> EXTRACTED RECORDS
import Mathlib
import HarnessLib
import Literature.AlgebraicGeometry.Resolution.BlowupStalkCharts
import Literature.AlgebraicGeometry.Resolution.BlowupChartQuasiRegular

/-!
# The augmentation ideal of a lifted action at a point of a blow-up: base part plus chart-generator moves

(crux stmt-ResolutionOfSingularities-15640 `WildQuotients.WildQuotientResolution`, line `Sketch`,
sector `|G| = p`; rung V3 of `L/w45c/CHAIN.md` v4 (tower bookkeeping for centres that are NOT
generated by invariants); [OURS · L1 W4.5c] — NOT a statement of any manuscript; replaces the role
of no printed item.)

Stalk-level twin of `TerminalBlowup.exists_span_stalkAug_eq` (p468243) WITHOUT the invariance
hypotheses. Let `π : V → X` be a blow-up along the ideal sheaf `J` (`IsBlowup π J`), `α : V → V`,
`β : X → X` with `α ≫ π = π ≫ β`, `v ∈ V` fixed by `α` (so `s = π v` is fixed by `β`), and
`c : Fin n → 𝒪_{X,s}` generators of the stalk `J_s`. Write `a = stalkSpecializes ≫ α^♯_v`,
`b = stalkSpecializes ≫ β^♯_s` for the stalk actions. Then (`exists_reesChart_span_stalkAug_eq_sup`)
for some chart index `j`, `𝒪_{V,v}` is the localisation at a prime `𝔴` of the Rees chart
`B_j = 𝒪_{X,s}[J_s/c_j]` through `χ : B_j → 𝒪_{V,v}` with `χ ∘ (𝒪_{X,s} → B_j) = π^♯_v`
(`IsBlowup.exists_reesChart_stalk`), the stalk actions are intertwined
(`a (π^♯_v r) = π^♯_v (b r)`), and
`⟨a y - y : y ∈ 𝒪_{V,v}⟩ = ⟨b r - r : r ∈ 𝒪_{X,s}⟩·𝒪_{V,v} ⊔ ⟨a (χ e_l) - χ e_l : l ≠ j⟩`
where `e_l = c_l/c_j` are the chart generators — «augmentation upstairs = augmentation downstairs
+ the moves of the chart generators». The moves are then computed inside `B_j` by
`TerminalBlowup.stalkAction_chartGen_of_chart` (p472666) and its unit-twisted variant, and for the
`J₃` tower the resulting three-generator ideals are simplified by `JordanThree.step*_span_eq`
(`…JordanThreeChartAlgebra`). Proof of `⊆`: the ring maps `𝒪_{V,v} → 𝒪_{V,v}/K`, `y ↦ [a y]` and
`y ↦ [y]`, agree on `π^♯_v(𝒪_{X,s})` and on the `χ e_l`, hence on `χ(B_j)`
(`eval₂Hom_chartGen_surjective`) and on the localisation; `⊇`: `π^♯_v (b r - r) = a (π^♯_v r) - π^♯_v r`.
-/

-- single-problem summit: the doubled namespace component `ResolutionOfSingularities` is forced
set_option linter.dupNamespace false

noncomputable section

open CategoryTheory AlgebraicGeometry TopologicalSpace IsLocalRing
open Literature.AlgebraicGeometry.Resolution

namespace Summit.ResolutionOfSingularities.ResolutionOfSingularities.Theorems.WildQuotientResolution.TerminalBlowup

universe u

set_option maxHeartbeats 400000 in
/-- **Augmentation ideal of a lifted action at a fixed point of a blow-up = base augmentation
ideal + moves of the chart generators** (Rees-chart presentation of the stalk included, so that
the moves can be computed by `stalkAction_chartGen_of_chart` / its twisted variant). See the module
docstring. [cite: StacksProject, Tag 0804] [folklore] -/
theorem exists_reesChart_span_stalkAug_eq_sup {V X : Scheme.{u}} {π : V ⟶ X}
    {J : X.IdealSheafData} (hπ : IsBlowup π J) {α : V ⟶ V} {β : X ⟶ X}
    (hequiv : α ≫ π = π ≫ β) (v : V) (hv : α.base v = v) {n : ℕ}
    (c : Fin n → X.presheaf.stalk (π.base v))
    (hc : Ideal.span (Set.range c) = stalkIdeal J (π.base v)) :
    ∃ (hs : β.base (π.base v) = π.base v) (j : Fin n) (𝔴 : PrimeSpectrum (chartRing c j))
      (χ : chartRing c j →+* V.presheaf.stalk v),
      (∀ r, χ (chartBase c j r) = (π.stalkMap v).hom r) ∧
      @IsLocalization.AtPrime _ _ (V.presheaf.stalk v) _ χ.toAlgebra 𝔴.asIdeal _ ∧
      (∀ r, (V.presheaf.stalkSpecializes (specializes_of_eq hv) ≫ α.stalkMap v).hom
          ((π.stalkMap v).hom r) =
        (π.stalkMap v).hom
          ((X.presheaf.stalkSpecializes (specializes_of_eq hs) ≫ β.stalkMap (π.base v)).hom r)) ∧
      Ideal.span (Set.range fun y =>
          (V.presheaf.stalkSpecializes (specializes_of_eq hv) ≫ α.stalkMap v).hom y - y) =
        (Ideal.span (Set.range fun r =>
          (X.presheaf.stalkSpecializes (specializes_of_eq hs) ≫ β.stalkMap (π.base v)).hom r -
            r)).map (π.stalkMap v).hom ⊔
        Ideal.span (Set.range fun l : {l : Fin n // l ≠ j} =>
          (V.presheaf.stalkSpecializes (specializes_of_eq hv) ≫ α.stalkMap v).hom
            (χ (chartGen c j l.1)) - χ (chartGen c j l.1)) := by
  classical
  -- `β` fixes `s = π v`
  have hs : β.base (π.base v) = π.base v := by
    have h := congrArg (fun f : V ⟶ X => f.base v) hequiv
    simp only [Scheme.Hom.comp_base, TopCat.coe_comp, Function.comp_apply] at h
    rw [hv] at h
    exact h.symm
  set aH := V.presheaf.stalkSpecializes (specializes_of_eq hv) ≫ α.stalkMap v with haH
  set bH := X.presheaf.stalkSpecializes (specializes_of_eq hs) ≫ β.stalkMap (π.base v) with hbH
  -- the stalk actions are intertwined by `π^♯_v`: cancel the monomorphism `Spec 𝒪_{X,s} → X`
  have hkeya : Spec.map aH ≫ V.fromSpecStalk v = V.fromSpecStalk v ≫ α := by
    rw [haH, Spec.map_comp, Category.assoc, Scheme.SpecMap_stalkSpecializes_fromSpecStalk,
      Scheme.SpecMap_stalkMap_fromSpecStalk]
  have hkeyb : Spec.map bH ≫ X.fromSpecStalk (π.base v) = X.fromSpecStalk (π.base v) ≫ β := by
    rw [hbH, Spec.map_comp, Category.assoc, Scheme.SpecMap_stalkSpecializes_fromSpecStalk,
      Scheme.SpecMap_stalkMap_fromSpecStalk]
  have hcompat : bH ≫ π.stalkMap v = π.stalkMap v ≫ aH := by
    apply Spec.map_injective
    rw [← cancel_mono (X.fromSpecStalk (π.base v))]
    simp only [Spec.map_comp, Category.assoc, hkeyb, Scheme.SpecMap_stalkMap_fromSpecStalk,
      Scheme.SpecMap_stalkMap_fromSpecStalk_assoc]
    rw [reassoc_of% hkeya, hequiv]
  have hab : ∀ r, aH.hom ((π.stalkMap v).hom r) = (π.stalkMap v).hom (bH.hom r) := fun r => by
    rw [← CommRingCat.comp_apply, ← CommRingCat.comp_apply, hcompat]
  -- `𝒪_{V,v}` is a localisation of a Rees chart of `Bl_{J_s} Spec 𝒪_{X,s}`
  obtain ⟨j, 𝔴, χ, hχ, hloc, -⟩ := hπ.exists_reesChart_stalk v c hc
  refine ⟨hs, j, 𝔴, χ, hχ, hloc, hab, ?_⟩
  letI := χ.toAlgebra
  haveI : IsLocalization.AtPrime (V.presheaf.stalk v) 𝔴.asIdeal := hloc
  have hχalg : ∀ z, algebraMap (chartRing c j) (V.presheaf.stalk v) z = χ z := fun z => by
    rw [RingHom.algebraMap_toAlgebra]
  set K := (Ideal.span (Set.range fun r => bH.hom r - r)).map (π.stalkMap v).hom ⊔
    Ideal.span (Set.range fun l : {l : Fin n // l ≠ j} =>
      aH.hom (χ (chartGen c j l.1)) - χ (chartGen c j l.1)) with hK
  apply le_antisymm
  · -- `⊆`: the ring maps `𝒪_{V,v} → 𝒪_{V,v}/K`, `y ↦ [a y]` and `y ↦ [y]`, agree
    let mk : V.presheaf.stalk v →+* (V.presheaf.stalk v) ⧸ K := Ideal.Quotient.mk K
    have hagree : mk.comp aH.hom = mk := by
      apply IsLocalization.ringHom_ext 𝔴.asIdeal.primeCompl (S := V.presheaf.stalk v)
      have key : ((mk.comp aH.hom).comp (algebraMap (chartRing c j) (V.presheaf.stalk v))).comp
            (MvPolynomial.eval₂Hom (chartBase c j)
              (fun l : {l : Fin n // l ≠ j} => chartGen c j l.1)) =
          ((mk.comp (algebraMap (chartRing c j) (V.presheaf.stalk v)))).comp
            (MvPolynomial.eval₂Hom (chartBase c j)
              (fun l : {l : Fin n // l ≠ j} => chartGen c j l.1)) := by
        refine MvPolynomial.ringHom_ext (fun r => ?_) (fun l => ?_)
        · -- constants: `a (π♯ r) - π♯ r = π♯ (b r - r) ∈ K`
          simp only [RingHom.comp_apply, MvPolynomial.eval₂Hom_C]
          rw [hχalg, hχ, hab, Ideal.Quotient.eq]
          refine Ideal.mem_sup_left ?_
          have e : (π.stalkMap v).hom (bH.hom r) - (π.stalkMap v).hom r =
              (π.stalkMap v).hom (bH.hom r - r) := by rw [map_sub]
          rw [e]
          exact Ideal.mem_map_of_mem _ (Ideal.subset_span ⟨r, rfl⟩)
        · -- chart generators: their moves are in `K` by definition
          simp only [RingHom.comp_apply, MvPolynomial.eval₂Hom_X']
          rw [hχalg, Ideal.Quotient.eq]
          exact Ideal.mem_sup_right (Ideal.subset_span ⟨l, rfl⟩)
      exact RingHom.ext fun z => by
        obtain ⟨P, rfl⟩ := eval₂Hom_chartGen_surjective c j z
        exact RingHom.congr_fun key P
    refine Ideal.span_le.mpr ?_
    rintro _ ⟨y, rfl⟩
    have hy : mk (aH.hom y) = mk y := by rw [← RingHom.comp_apply, hagree]
    exact Ideal.Quotient.eq.mp hy
  · -- `⊇`
    rw [hK]
    refine sup_le ?_ ?_
    · rw [Ideal.map_span]
      refine Ideal.span_mono ?_
      rintro _ ⟨_, ⟨r, rfl⟩, rfl⟩
      refine ⟨(π.stalkMap v).hom r, ?_⟩
      change aH.hom ((π.stalkMap v).hom r) - (π.stalkMap v).hom r = (π.stalkMap v).hom (bH.hom r - r)
      rw [map_sub, hab]
    · refine Ideal.span_mono ?_
      rintro _ ⟨l, rfl⟩
      exact ⟨χ (chartGen c j l.1), rfl⟩

end Summit.ResolutionOfSingularities.ResolutionOfSingularities.Theorems.WildQuotientResolution.TerminalBlowup

end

> ACTIVITY
The answer must consist of every line from the entries above that contains "lifted".

> RESULT FOR THIS EXERCISE
# The augmentation ideal of a lifted action at a point of a blow-up: base part plus chart-generator moves
/-- **Augmentation ideal of a lifted action at a fixed point of a blow-up = base augmentation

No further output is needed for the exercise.